Thursday, October 29, 2009

Therion - Of Darkness (1991)

If your attraction to Therion's music stems solely from their later work, which incorporates increasing use of choir and orchestra to create conceptual, gothic metal symphonies, then their earliest albums might be a little outside your comfort zone. But there was a time in which Therion produced some bleak and evil death metal, with only the barest hint at the band's future direction.

This hint comes in the form of synthesizers, which are used on the opening track "The Return" to create another level of atmosphere behind the dense and central guitars. The guitars are so thick on this album, broiling beneath Christopher Johnsson's reverbrous grunts, that you feel like you are drowning in molasses. "Asphyxiate With Fear" is a faster flurry of vomitous death metal, more in line with early, thrashing Pestilence. In "Morbid Reality", the Hellhammer/ Celtic Frost influence shines through the churning guitar rhythms, though it's faster to the point of grindcore. "Megalomaniac" has a good melody to follow, and "A Suburb to Hell" is one of my easy favorites, from energetic thrash to grinding disgust, and some haunting melodies thrown in there. "Genocidal Raids" is Hellhammer-inspired thrash that opens with a doomed atmosphere, and "Time Shall Tell" revisists this pervasive hybrid, with some sick leads. "Dark Eternity" ends the album with some beefy grooves.

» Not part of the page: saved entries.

/-! ## Per-scale exploration data off the four bad events -/

/-- **Per-scale Doob data off the (guarded) bad events** (one mesh, finite SAW space): for drivers
`V` prefix-consistent beyond capacity `0 < S₀ ≤ s₁ ≤ t₁`, `t₁ + θ ≤ (Im w)²/16`, stem capacity `≤ θ`
— the exploration filtration of the running-max capacity clock, first passages `σ ≤ τ ≤ M` of `s₁`,
`t₁`, the Doob identity `roomDoob = (π/2) E_δ[X ∣ 𝒢_n]`, `𝒢_σ`-measurability of `V γ u`, `u ≤ s₁`,
and, off `capacityEvent ∪ roomDataEventPos ∪ fidelityEvent ∪ noReturnEvent`, the approximation of
`roomDoob_σ`, `roomDoob_τ` by `roomObsCap (V γ) w u` within `εH + ρF` at capacity times
`u ∈ [s₁, s₁ + θ]`, `[t₁, t₁ + θ]` (the first-passage pasts have capacity `≥ s₁ ≥ S₀ > 0`, so the
guarded room-data event controls them). [cite: CDHKSCRAS2014, §3] -/
theorem exists_explorationDataPos {D : DobrushinDomain}
    (φ : ConformalEquiv upperHalfPlaneSet D.carrier) {δ : ℝ} {a b : Site 2}
    [Finite (SAW.DomainSAW D.carrier δ a b)] [IsProbabilityMeasure (SAW.law D.carrier δ a b)]
    (z : Site 2) (X : SAW.DomainSAW D.carrier δ a b → ℝ)
    (hX : X = fun γ ↦ roomAt D.carrier δ ∅ z - roomAt D.carrier δ (verts γ.walk) z)
    (V : SAW.DomainSAW D.carrier δ a b → C(ℝ≥0, ℝ)) (w : ℂ)
    {S₀ s₁ t₁ : ℝ≥0} {θ εH ρF R r : ℝ} (hθ : 0 ≤ θ) (hS₀ : 0 < S₀) (hS : S₀ ≤ s₁) (hst : s₁ ≤ t₁)
    (hT : (t₁ : ℝ) + θ ≤ w.im ^ 2 / 16)
    (hstem : ∀ γ : SAW.DomainSAW D.carrier δ a b, LatticeSlit.capTime φ (prefixAt γ 0) ≤ θ)
    (hcons : ∀ (γ γ' : SAW.DomainSAW D.carrier δ a b) (k : ℕ),
      (prefixAt γ k).support = (prefixAt γ' k).support →
      (S₀ : ℝ) ≤ LatticeSlit.capTime φ (prefixAt γ k) →
      ∀ u : ℝ≥0, (u : ℝ) ≤ LatticeSlit.capTime φ (prefixAt γ k) → V γ u = V γ' u) :
    ∃ (𝒢 : Filtration ℕ (inferInstance : MeasurableSpace (SAW.DomainSAW D.carrier δ a b)))
      (σ τ : SAW.DomainSAW D.carrier δ a b → WithTop ℕ) (hσ : IsStoppingTime 𝒢 σ) (M : ℕ),
      IsStoppingTime 𝒢 τ ∧ StronglyAdapted 𝒢 (fun n γ ↦ roomDoob D δ a b z γ n) ∧
      (∀ n, (fun γ ↦ roomDoob D δ a b z γ n) =ᵐ[SAW.law D.carrier δ a b] fun γ ↦
        Real.pi / 2 * ((SAW.law D.carrier δ a b)[X | 𝒢 n]) γ) ∧
      σ ≤ τ ∧ (∀ γ, τ γ ≤ M) ∧ (∀ u, u ≤ s₁ → Measurable[hσ.measurableSpace] fun γ ↦ V γ u) ∧
      ∀ γ, γ ∉ capacityEvent φ (w.im ^ 2 / 16) θ ∪ roomDataEventPos D φ δ a b z w R r εH ∪
          fidelityEvent φ V S₀ w ρF ∪ noReturnEvent D δ a b R r →
        (∃ u : ℝ≥0, s₁ ≤ u ∧ (u : ℝ) ≤ s₁ + θ ∧
          ‖((stoppedValue (fun n γ ↦ roomDoob D δ a b z γ n) σ γ : ℝ) : ℂ) -
            ((roomObsCap (V γ) w u : ℝ) : ℂ)‖ ≤ εH + ρF) ∧
        (∃ u : ℝ≥0, t₁ ≤ u ∧ (u : ℝ) ≤ t₁ + θ ∧
          ‖((stoppedValue (fun n γ ↦ roomDoob D δ a b z γ n) τ γ : ℝ) : ℂ) -
            ((roomObsCap (V γ) w u : ℝ) : ℂ)‖ ≤ εH + ρF) := by
  obtain ⟨𝒢, M, σ, τ, hσ, hτ, hστ, hτM, h𝒢, hDoob, hσmeas, hσpass, hτpass⟩ :=
    SAW.exists_explorationFiltration_runningMax
      (fun (γ : SAW.DomainSAW D.carrier δ a b) n ↦ LatticeSlit.capTime φ (prefixAt γ n))
      (fun γ γ' n n' h ↦ SAW.apply_eq_of_support_eq
        (fun v (η : (discreteDomainGraph D.carrier δ).Walk a v) ↦ LatticeSlit.capTime φ η) h)
      hθ hstem s₁.coe_nonneg (NNReal.coe_le_coe.2 hst)
  refine ⟨𝒢, σ, τ, hσ, M, hτ, ?_, ?_, hστ, hτM, ?_, fun γ hγ ↦ ?_⟩
  · -- `roomDoob` is adapted to the exploration
    refine fun n ↦ (h𝒢 n _ fun γ γ' h ↦ ?_).stronglyMeasurable
    exact congrArg (fun ρ : ℝ ↦ Real.pi / 2 * (roomAt D.carrier δ ∅ z - ρ))
      (SAW.apply_eq_of_support_eq
        (fun v (η : (discreteDomainGraph D.carrier δ).Walk a v) ↦ condRoom D.carrier δ a b z η) h)
  · -- `roomDoob` IS `(π/2) E_δ[X ∣ γ[0,n]]`
    intro n
    have hsub : X = (fun _ ↦ roomAt D.carrier δ ∅ z) -
        fun γ ↦ roomAt D.carrier δ (verts γ.walk) z := by rw [hX]; rfl
    filter_upwards [condExp_sub (μ := SAW.law D.carrier δ a b)
      (integrable_const (roomAt D.carrier δ ∅ z))
      (Integrable.of_finite (f := fun γ ↦ roomAt D.carrier δ (verts γ.walk) z)) (𝒢 n),
      hDoob (SAW.law D.carrier δ a b) (fun γ ↦ roomAt D.carrier δ (verts γ.walk) z) n]
      with γ h1 h2
    rw [hsub, h1, Pi.sub_apply, condExp_const (𝒢.le n), h2]; rfl
  · -- the driver values at times `≤ s₁` are `𝒢_σ`-measurable (prefix-consistency beyond `S₀`)
    exact fun u hu ↦ hσmeas _ fun k i γ γ' _ _ hsi h ↦ hcons γ γ' i h
      ((NNReal.coe_le_coe.2 hS).trans hsi) u ((NNReal.coe_le_coe.2 hu).trans hsi)
  -- off the exceptional event: the approximations at the first passages past `s₁`, `t₁`
  simp only [mem_union, not_or] at hγ
  obtain ⟨⟨⟨hcap, hrd⟩, hfid⟩, hnr⟩ := hγ
  simp only [capacityEvent, mem_setOf_eq, not_or, not_forall, not_exists, not_and, not_lt,
    not_le] at hcap
  obtain ⟨hex, hincr⟩ := hcap
  simp only [roomDataEventPos, mem_setOf_eq, not_exists, not_and, not_lt] at hrd
  simp only [fidelityEvent, mem_setOf_eq, not_exists, not_and, not_lt] at hfid
  simp only [noReturnEvent, mem_setOf_eq, not_exists, not_and, not_le] at hnr
  have key : ∀ (L : ℝ≥0) (ϑ : SAW.DomainSAW D.carrier δ a b → WithTop ℕ),
      (L : ℝ) + θ ≤ w.im ^ 2 / 16 → S₀ ≤ L →
      (∃ k : ℕ, ϑ γ = k ∧ (L : ℝ) ≤ LatticeSlit.capTime φ (prefixAt γ k) ∧
        LatticeSlit.capTime φ (prefixAt γ k) ≤ L + θ) →
      ∃ u : ℝ≥0, L ≤ u ∧ (u : ℝ) ≤ L + θ ∧
        ‖((stoppedValue (fun n γ ↦ roomDoob D δ a b z γ n) ϑ γ : ℝ) : ℂ) -
          ((roomObsCap (V γ) w u : ℝ) : ℂ)‖ ≤ εH + ρF := by
    rintro L ϑ hLθ hSL ⟨j, hϑj, hLf, hup⟩
    have hSf : (S₀ : ℝ) ≤ LatticeSlit.capTime φ (prefixAt γ j) := (NNReal.coe_le_coe.2 hSL).trans hLf
    have hpos : 0 < LatticeSlit.capTime φ (prefixAt γ j) := (NNReal.coe_pos.2 hS₀).trans_le hSf
    have hjT : LatticeSlit.capTime φ (prefixAt γ j) ≤ w.im ^ 2 / 16 := by linarith
    refine ⟨(LatticeSlit.capTime φ (prefixAt γ j)).toNNReal, ?_, ?_, ?_⟩
    · rw [← NNReal.coe_le_coe, Real.coe_toNNReal _ hpos.le]; exact hLf
    · rw [Real.coe_toNNReal _ hpos.le]; exact hup
    have hsv : stoppedValue (fun n γ ↦ roomDoob D δ a b z γ n) ϑ γ = roomDoob D δ a b z γ j := by
      simp only [stoppedValue, hϑj]; rfl
    rw [hsv, ← Complex.ofReal_sub, Complex.norm_real, Real.norm_eq_abs]
    have hA := hrd j hpos hjT fun i k hik hR ↦ hnr i k hik hR
    have hB := hfid j hSf hjT
    rw [abs_sub_comm] at hB
    exact (abs_sub_le _ _ _).trans (add_le_add hA hB)
  exact ⟨key s₁ σ (by linarith [NNReal.coe_le_coe.2 hst]) hS (hσpass γ _ (by linarith [NNReal.coe_le_coe.2 hst]) hex hincr),
    key t₁ τ hT (hS.trans hst) (hτpass γ _ hT hex hincr)⟩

Fighter, rider of the human rights
The killing decision is coming from behind
Disinter the background of this obscene hell
Discover the fear, the sickness and the death

Though charming enough for classic purists of the genre, Of Darkness is far from Therion's best work. The lyrics are average at best, and downright silly in some places. They range from the occult to the more relevant, social topics you'd find in thrash metal. McDonalds feed their cows with our children's lives. I knew there was a reason I liked to eat there.

You can hear the roots of Lepaca Kliffoth here, and the album holds its own against many forgotten peers of the age, but Johnsson and band would have grown bored writing more than a few albums like this, so the orchestral evolution of the band was a wise choice. It's pretty interesting to go back to this or Beyond Sanctorum, then explore the band's incrimental metamorphis through Symphony Masses and Lepaca Kliffoth to their later, diverse concept albums with all the guest musicians.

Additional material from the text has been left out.